The question is general, but I'll first give a simple example.
Suppose you have a candy machine with $N$ candies. The machine is weird, when you give it a quarter it gives you $1$ to $N$ candies (all numbers equally probable), this is called one "buy". You may assume you have more than $N$ quarters, so you can exhaust the machine completely.
Moreover, when you see how many candies it gave you, you can decide whether you'll keep them all to yourself or give them all to a friend.
You'll keep buying candies until the machine is empty, and you wish to maximize the expected number of candies you have at the end.
The restriction here is that if you decide to keep a buy to yourself, you must give the next buy to your friend.
So the obvious recurrence is as follows:
$E[n] = \frac{1}{n}\sum_{k=0}^{n-1}\max\{n-k+Z[k], E[k]\}$
$Z[n] = \frac{1}{n}\sum_{k=0}^{n-1}E[k]$
$E[n]$ represents the maximum expected number of candies if played optimally.
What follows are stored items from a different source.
import Literature.MathematicalPhysics.QuantumFieldTheory.Balaban1983to89.B7Prop7Ck
import Literature.MathematicalPhysics.QuantumFieldTheory.Balaban1983to89.B11Ineq189LocalLeaf

/-!
# `Balaban1983to89.B11Ineq189LeafCk` — T. Bałaban, *The variational problem and background fields in renormalization group method for
# lattice gauge theories*, Commun. Math. Phys. **102** (1985) 277–309 [Balaban1985Variational], p. 308, the author-omitted second
# differentiation behind (189): the local analytic leaf INSTANTIATED FOR BAŁABAN'S `C_k(U′U₀, ·)` of [Balaban1985Averaging] Props. 4/7 — a
# CONCRETE second-derivative bound `‖D²C_k(U′U₀, ·)(c)(X)[u, v]‖ ≤ 9·C₂·‖u‖‖v‖` on the insertion spaces of the `ℤᵈ` carrier, with
# `C₂ = 8C₁′e^{E}L^{2k}` the explicit constant of (135) in the tree

statement-level skeleton of published theorems with citation tags; proofs where landed; nothing here is a claim about the Yang–Mills mass gap

PDF held: `paper:balaban1985-cmp102-variational-background` (journal page = PDF page + 276), p. 308 [PDF 32]; `paper:balaban1985-cmp98-averaging`
(journal page = PDF page + 16), pp. 38–39, 43.  Displays in the transcriptions of record of `B11Ineq189` / `B7Prop7Ck` / `B7Prop7Levels`.

CITATION HEADER (lean-in-tree rule 2026-08-18).  WHAT IS REPRODUCED: SKELETON rows **B11.Eq189** (GAPS G-B11-G2 KEY: *«Now we have to
differentiate those expressions second time. We do not perform these calculations here»*, p. 308; cell census `SECOND-DERIVATIVE-189.md` §4:
the located unprinted intermediate δ𝔇 = (δ²/δA′²)D has the LOCAL LEAF `Φ_c[u, v] = (Lʲη)²∂_s∂_tC_j(X + su + tv)|₀` with *«LEAF BOUND
|Φ_c[u, v]| ≤ 9C₂|u|_∞|v|_∞ … LOCAL, no ε»*) and **B7.Prop7** / **B7.Prop4** ([4] p. 43: *«Proposition 7. For U₀ satisfying (52) and
U′ = e^{iηA′}, |A′| < α₁, α₀, α₁ sufficiently small, the function Q_k(U′U₀, ηA) is analytic in complex variables A′, A, and Proposition 4
holds uniformly in A′.»*; p. 38: *«Q_k(U₀, ηA) = Q_k(U₀)A + C_k(U₀, A), (134) |C_k(U₀, A)| < C₂|A|², (135)»*).  The generic leaf is the
sibling `B11Ineq189LocalLeaf` (two-variable Cauchy estimate; `norm_d2_le_of_quad`); the concrete analyticity and the concrete (135) are r04's
`B7Prop7Ck.prop7_Ck_ins` and `B7Prop7Levels.prop7_prop4_uniform` (constant `8C₁′e^{E}(Lᵏb)²`, `C₁′ = 2097152(d+1)²`,
`E = 4480(d+1)²(d+4)α₀ + 240000(d+1)³Lᵏb′`).  THIS FILE composes them.

WHAT IS CERTIFIED (kernel, sorry-free; standard axioms; theorems only), under the DATA of `B7Prop7Ck` (complete normed ℂ-algebra `𝔸` with
‖1‖ = 1, `L ≥ 2`, an averaging-closed subgroup `G ∋ U₀(x, κ)`, plaquette deviation `pdev U₀ < α₀L^{−2k}` with the three α₀-smallness
inequalities, the background perturbation `U′ = e^{B′}`, `sup‖B′‖ ≤ b′` with its three smallness inequalities, and a polydisc radius `ρ` for
the inserted field with its two), for every finite set `S` of bonds (the insertion space `𝔸^S`, sup norm) and every `Lᵏ`-bond `c = (z, κ)`,
writing `C(a) := Q_k(U′U₀, η·ins_S a)(c) − LᵏηQ_k(U′U₀)(ins_S a)(c)` (= `C_k(U′U₀, ins_S a)(c)`):
* `quad_Ck_ins` — (135) on the insertion ball: `‖a‖ < ρ ⟹ ‖C(a)‖ ≤ C₂‖a‖²`, `C₂ = 8C₁′e^{E}(Lᵏ)²`;
* `differentiableOn_Ck_ins` — `C` is complex-differentiable on the ball `‖a‖ < ρ` (Prop. 7);
* **`norm_d2_Ck_ins`** — `‖X‖ < ρ/3 ⟹ ‖∂_u∂_v C(X)‖ ≤ 9C₂‖u‖‖v‖`; `norm_fderiv_fderiv_Ck_ins` (`D²C(X) u v`): the number β of
  `B11Ineq189.hasMaj₂_local` FOR BAŁABAN'S C_k (applied bilinear form), uniform in the centre `X`, in `U′` and in `c`;
* `norm_d2_Ck_ins_zero` — at `X = 0`: the polarised quadratic form of `C_k^{(2)}(U′U₀, ·)(c)` of (136) (`δ𝔇(0) = Φ⁰` of the census) is ≤ 9C₂‖u‖‖v‖;
* `norm_d1_Ck_ins` — p. 291 *«the power of |A| lower by 1»*: `2‖X‖ < ρ ⟹ ‖∂_v C(X)‖ ≤ 4C₂‖X‖‖v‖`.

HONEST SCOPE.  The bound is at the level of the NORMS of the insertion space (sup over the inserted bonds) — the block-LOCAL form `hloc` of
`B11Ineq189.hasMaj₂_local` additionally uses that `C_k(·)(c)` depends only on the bonds of `B(c) = Bᵏ(c₋) ∪ Bᵏ(c₊)` ([4] Prop. 4), which is the
choice `S ⊆ B(c)` here and is not re-proved; the thresholds are r04's explicit `d`-dependent witnesses of «sufficiently small» (DIVERGENCE of
`B7Prop7Levels`); (189) itself stays the located leaf (G-B11-G2) — this is its first CONCRETE term-leaf.  Seat pub-ymgap-dag-n07-b (HUMAN
RULING D-0062, node N07 [B11]; «MISSING ESTIMATE N07: (189) p. 308, leaf U2 for C_k»).  Imports `B7Prop7Ck`, `B11Ineq189LocalLeaf`;
modifies nothing; no definition, no new named fact.
-/

noncomputable section

open scoped BigOperators
open NormedSpace Metric Set Finset

namespace Literature.MathematicalPhysics.QuantumFieldTheory.Balaban1983to89.B11Ineq189LeafCk

open Literature.MathematicalPhysics.QuantumFieldTheory.Balaban1983to89
open B7Prop1Explicit B7Prop2Explicit B7Prop3Flat MatrixLog B7Eq92Concrete B7Prop3GeneralAnalytic B7Prop3GeneralLinear
  B7Prop4GeneralLevels B7Prop7OneStep B7Prop7Levels B7Prop7Ins B7Prop7Ck B11Ineq189LocalLeaf

variable {d : ℕ}

variable {𝔸 : Type*} [NormedRing 𝔸] [NormedAlgebra ℂ 𝔸] [CompleteSpace 𝔸] [NormOneClass 𝔸]

variable (L : ℕ) (hL : 2 ≤ L) {G : Subgroup 𝔸ˣ} (hG : AvgClosed d L G) (k : ℕ)
  (U₀ : B7Prop1Explicit.Site d → Fin d → 𝔸ˣ) (hU₀ : ∀ x κ, U₀ x κ ∈ G) {α₀ : ℝ} (hα : 0 < α₀)
  (hα3 : C0 d * α₀ ≤ 1 / 3) (hα8 : 8 * α₀ ≤ c2' d L) (h52 : pdev U₀ < α₀ * (((L : ℝ) ^ k)⁻¹) ^ 2)
  (B' : B7Prop1Explicit.Site d → Fin d → 𝔸) {b' : ℝ} (hb' : 0 ≤ b') (hB' : ∀ x κ, ‖B' x κ‖ ≤ b')
  (hsmall' : Real.exp (4 * (800 * ((d : ℝ) + 1) ^ 2 * ((d : ℝ) + 4)) * α₀)
    * (1 + 8 * (131072 * ((d : ℝ) + 1) ^ 2) * ((L : ℝ) ^ k * b')) ≤ 2)
  (hc₃' : 2 * ((L : ℝ) ^ k * b') ≤ c3 d L) (hb'1 : 409600 * ((d : ℝ) + 1) ^ 2 * ((L : ℝ) ^ k * b') ≤ 1)
  {ρ : ℝ} (hρ : 0 < ρ)
  (hρsmall : Real.exp (4480 * ((d : ℝ) + 1) ^ 2 * ((d : ℝ) + 4) * α₀ + 240000 * ((d : ℝ) + 1) ^ 3 * ((L : ℝ) ^ k * b'))
    * (1 + 8 * (2097152 * ((d : ℝ) + 1) ^ 2) * ((L : ℝ) ^ k * ρ)) ≤ 2)
  (hρc₃ : 2 * ((L : ℝ) ^ k * ρ) ≤ c3 d L / 4)

/-! ## §1 (135) and Prop. 7 on the insertion ball: the hypotheses of the generic leaf -/

include hL hG hU₀ hα hα3 hα8 h52 hb' hB' hsmall' hc₃' hb'1 hρsmall hρc₃ in
/-- **(135) on the insertion ball, AT THE COMPLEX BACKGROUND** (`B7Prop7Levels.prop7_prop4_uniform` at `j = k`, `b = ‖a‖`): for ‖a‖ < ρ,
`‖C_k(U′U₀, ins_S a)(c)‖ ≤ C₂‖a‖²` with `C₂ = 8C₁′e^{E}(Lᵏ)²` — the quadratic bound the leaf needs, with the tree's explicit constant.
[cite: Balaban1985Averaging, Prop. 4 (135) p.38, Prop. 7 p.43] -/
theorem quad_Ck_ins (S : Finset (B7Prop1Explicit.Site d × Fin d)) (z : B7Prop1Explicit.Site d) (κ : Fin d) (a : S → 𝔸) (ha : ‖a‖ < ρ) :
    ‖logCovIter L (expCfg B' * U₀) (insCfg S a) k z κ - linCovIter L (expCfg B' * U₀) (insCfg S a) k z κ‖ ≤
      (8 * (2097152 * ((d : ℝ) + 1) ^ 2)
        * Real.exp (4480 * ((d : ℝ) + 1) ^ 2 * ((d : ℝ) + 4) * α₀ + 240000 * ((d : ℝ) + 1) ^ 3 * ((L : ℝ) ^ k * b'))
        * ((L : ℝ) ^ k) ^ 2) * ‖a‖ ^ 2 := by
  obtain ⟨-, -, -, hs, hc⟩ := smallness7_mono (d := d) (L := L) (k := k) (α₀ := α₀) le_rfl (norm_nonneg a) ha.le
    hsmall' hc₃' hb'1 hρsmall hρc₃
  have h := (prop7_prop4_uniform L hL hG k U₀ hU₀ hα hα3 hα8 h52 B' hb' hB' hsmall' hc₃' hb'1 (insCfg S a) (norm_nonneg a)
    (fun x κ' => norm_insCfg_le S a x κ') hs hc k le_rfl).1 z κ
  calc ‖logCovIter L (expCfg B' * U₀) (insCfg S a) k z κ - linCovIter L (expCfg B' * U₀) (insCfg S a) k z κ‖
      ≤ 8 * (2097152 * ((d : ℝ) + 1) ^ 2)
          * Real.exp (4480 * ((d : ℝ) + 1) ^ 2 * ((d : ℝ) + 4) * α₀ + 240000 * ((d : ℝ) + 1) ^ 3 * ((L : ℝ) ^ k * b'))
          * ((L : ℝ) ^ k * ‖a‖) ^ 2 := h
    _ = _ := by ring

include hL hG hU₀ hα hα3 hα8 h52 hb' hB' hsmall' hc₃' hb'1 hρ hρsmall hρc₃ in
/-- **`C_k(U′U₀, ins_S ·)(c)` is complex-differentiable on the insertion ball `‖a‖ < ρ`** (Prop. 7, `B7Prop7Ck.prop7_Ck_ins`; the sup-norm ball
lies in the polydisc). [cite: Balaban1985Averaging, Prop. 7 p.43] -/
theorem differentiableOn_Ck_ins (S : Finset (B7Prop1Explicit.Site d × Fin d)) (z : B7Prop1Explicit.Site d) (κ : Fin d) :
    DifferentiableOn ℂ (fun a : S → 𝔸 =>
        logCovIter L (expCfg B' * U₀) (insCfg S a) k z κ - linCovIter L (expCfg B' * U₀) (insCfg S a) k z κ)
      (ball (0 : S → 𝔸) ρ) := by
  have h := (prop7_Ck_ins L hL hG k U₀ hU₀ hα hα3 hα8 h52 B' hb' hB' hsmall' hc₃' hb'1 hρ hρsmall hρc₃ S z κ).1
  refine (h.mono fun a ha => ?_).differentiableOn
  rw [mem_ball_zero_iff] at ha
  exact fun s => (norm_le_pi_norm a s).trans_lt ha

/-! ## §2 The second-derivative leaf for `C_k` -/

include hL hG hU₀ hα hα3 hα8 h52 hb' hB' hsmall' hc₃' hb'1 hρ hρsmall hρc₃ in
/-- **THE LEAF BOUND U2 FOR BAŁABAN'S C_k** (the author-omitted second differentiation of p. 308 at its local analytic leaf): for every centre
`X` of the insertion space with `‖X‖ < ρ/3` and all directions `u, v`,
`‖∂_u∂_v C_k(U′U₀, ins_S ·)(c)(X)‖ ≤ 9·C₂·‖u‖‖v‖`, `C₂ = 8C₁′e^{E}(Lᵏ)²` — `B11Ineq189LocalLeaf.norm_d2_le_of_quad` with §1.
[cite: Balaban1985Variational, (189) p.308] [cite: Balaban1985Averaging, Prop. 4 (134)–(135) p.38, Prop. 7 p.43] -/
theorem norm_d2_Ck_ins (S : Finset (B7Prop1Explicit.Site d × Fin d)) (z : B7Prop1Explicit.Site d) (κ : Fin d) {X : S → 𝔸} (hX : ‖X‖ < ρ / 3) (u v : S → 𝔸) :
    ‖fderiv ℂ (fun Y : S → 𝔸 => fderiv ℂ (fun a : S → 𝔸 =>
        logCovIter L (expCfg B' * U₀) (insCfg S a) k z κ - linCovIter L (expCfg B' * U₀) (insCfg S a) k z κ) Y v) X u‖ ≤
      9 * (8 * (2097152 * ((d : ℝ) + 1) ^ 2)
        * Real.exp (4480 * ((d : ℝ) + 1) ^ 2 * ((d : ℝ) + 4) * α₀ + 240000 * ((d : ℝ) + 1) ^ 3 * ((L : ℝ) ^ k * b'))
        * ((L : ℝ) ^ k) ^ 2) * ‖u‖ * ‖v‖ :=
  norm_d2_le_of_quad (differentiableOn_Ck_ins L hL hG k U₀ hU₀ hα hα3 hα8 h52 B' hb' hB' hsmall' hc₃' hb'1 hρ hρsmall hρc₃ S z κ)
    (by positivity) (fun Y hY => quad_Ck_ins L hL hG k U₀ hU₀ hα hα3 hα8 h52 B' hb' hB' hsmall' hc₃' hb'1 hρsmall hρc₃ S z κ Y hY)
    hX u v

include hL hG hU₀ hα hα3 hα8 h52 hb' hB' hsmall' hc₃' hb'1 hρ hρsmall hρc₃ in
/-- The same for the second Fréchet derivative `D²C_k(X) u v`. [cite: Balaban1985Variational, (189) p.308]
[cite: Balaban1985Averaging, Prop. 4 (134)–(135) p.38] -/
theorem norm_fderiv_fderiv_Ck_ins (S : Finset (B7Prop1Explicit.Site d × Fin d)) (z : B7Prop1Explicit.Site d) (κ : Fin d) {X : S → 𝔸} (hX : ‖X‖ < ρ / 3)
    (u v : S → 𝔸) :
    ‖fderiv ℂ (fderiv ℂ (fun a : S → 𝔸 =>
        logCovIter L (expCfg B' * U₀) (insCfg S a) k z κ - linCovIter L (expCfg B' * U₀) (insCfg S a) k z κ)) X u v‖ ≤
      9 * (8 * (2097152 * ((d : ℝ) + 1) ^ 2)
        * Real.exp (4480 * ((d : ℝ) + 1) ^ 2 * ((d : ℝ) + 4) * α₀ + 240000 * ((d : ℝ) + 1) ^ 3 * ((L : ℝ) ^ k * b'))
        * ((L : ℝ) ^ k) ^ 2) * ‖u‖ * ‖v‖ :=
  norm_fderiv_fderiv_quad_le
    (differentiableOn_Ck_ins L hL hG k U₀ hU₀ hα hα3 hα8 h52 B' hb' hB' hsmall' hc₃' hb'1 hρ hρsmall hρc₃ S z κ)
    (by positivity) (fun Y hY => quad_Ck_ins L hL hG k U₀ hU₀ hα hα3 hα8 h52 B' hb' hB' hsmall' hc₃' hb'1 hρsmall hρc₃ S z κ Y hY)
    hX u v

include hL hG hU₀ hα hα3 hα8 h52 hb' hB' hsmall' hc₃' hb'1 hρ hρsmall hρc₃ in
/-- **At the origin**: the quadratic form `D²C_k(U′U₀, ins_S ·)(c)(0)[u, v]` — twice the second-order term `C_k^{(2)}(U′U₀, ·)(c)` of (136)
polarised, the purely LOCAL piece `Φ⁰` of δ𝔇(0) in the census — is bounded by `9C₂‖u‖‖v‖`. [cite: Balaban1985Averaging, (136) p.39]
[cite: Balaban1985Variational, (189) p.308] -/
theorem norm_d2_Ck_ins_zero (S : Finset (B7Prop1Explicit.Site d × Fin d)) (z : B7Prop1Explicit.Site d) (κ : Fin d) (u v : S → 𝔸) :
    ‖fderiv ℂ (fderiv ℂ (fun a : S → 𝔸 =>
        logCovIter L (expCfg B' * U₀) (insCfg S a) k z κ - linCovIter L (expCfg B' * U₀) (insCfg S a) k z κ)) 0 u v‖ ≤
      9 * (8 * (2097152 * ((d : ℝ) + 1) ^ 2)
        * Real.exp (4480 * ((d : ℝ) + 1) ^ 2 * ((d : ℝ) + 4) * α₀ + 240000 * ((d : ℝ) + 1) ^ 3 * ((L : ℝ) ^ k * b'))
        * ((L : ℝ) ^ k) ^ 2) * ‖u‖ * ‖v‖ :=
  norm_fderiv_fderiv_Ck_ins L hL hG k U₀ hU₀ hα hα3 hα8 h52 B' hb' hB' hsmall' hc₃' hb'1 hρ hρsmall hρc₃ S z κ
    (by rw [norm_zero]; positivity) u v

/-! ## §3 «the power of |A| lower by 1» for `C_k` -/

include hL hG hU₀ hα hα3 hα8 h52 hb' hB' hsmall' hc₃' hb'1 hρ hρsmall hρc₃ in
/-- **The first derivative of `C_k` near the origin**: for `2‖X‖ < ρ`, `‖∂_v C_k(U′U₀, ins_S ·)(c)(X)‖ ≤ 4C₂‖X‖‖v‖` — the mechanism of p. 291
(Cauchy at the printed radius of (185)–(186)) for Bałaban's local functional; at `X = 0` this is `D C_k(0) = 0` of (134)/(136).
[cite: Balaban1985Variational, p.291 + (185)–(186) p.308] [cite: Balaban1985Averaging, Prop. 4 (134)–(135) p.38] -/
theorem norm_d1_Ck_ins (S : Finset (B7Prop1Explicit.Site d × Fin d)) (z : B7Prop1Explicit.Site d) (κ : Fin d) {X : S → 𝔸} (hX : 2 * ‖X‖ < ρ) (v : S → 𝔸) :
    ‖fderiv ℂ (fun a : S → 𝔸 =>
        logCovIter L (expCfg B' * U₀) (insCfg S a) k z κ - linCovIter L (expCfg B' * U₀) (insCfg S a) k z κ) X v‖ ≤
      4 * (8 * (2097152 * ((d : ℝ) + 1) ^ 2)
        * Real.exp (4480 * ((d : ℝ) + 1) ^ 2 * ((d : ℝ) + 4) * α₀ + 240000 * ((d : ℝ) + 1) ^ 3 * ((L : ℝ) ^ k * b'))
        * ((L : ℝ) ^ k) ^ 2) * ‖X‖ * ‖v‖ :=
  norm_d1_le_of_quad
    (differentiableOn_Ck_ins L hL hG k U₀ hU₀ hα hα3 hα8 h52 B' hb' hB' hsmall' hc₃' hb'1 hρ hρsmall hρc₃ S z κ)
    (by positivity) (fun Y hY => quad_Ck_ins L hL hG k U₀ hU₀ hα hα3 hα8 h52 B' hb' hB' hsmall' hc₃' hb'1 hρsmall hρc₃ S z κ Y hY)
    hX v

end Literature.MathematicalPhysics.QuantumFieldTheory.Balaban1983to89.B11Ineq189LeafCk

end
$Z[n]$ represents the same thing if you have to skip a buy.
My question is, are there any established methods for getting a more/less closed form for such recurrences? I could guess that there might be a constant $\alpha$ such that if I get below $n\alpha$ candies I would give it to the friend (haven't checked this on a computer yet), but even then the math gets hairy.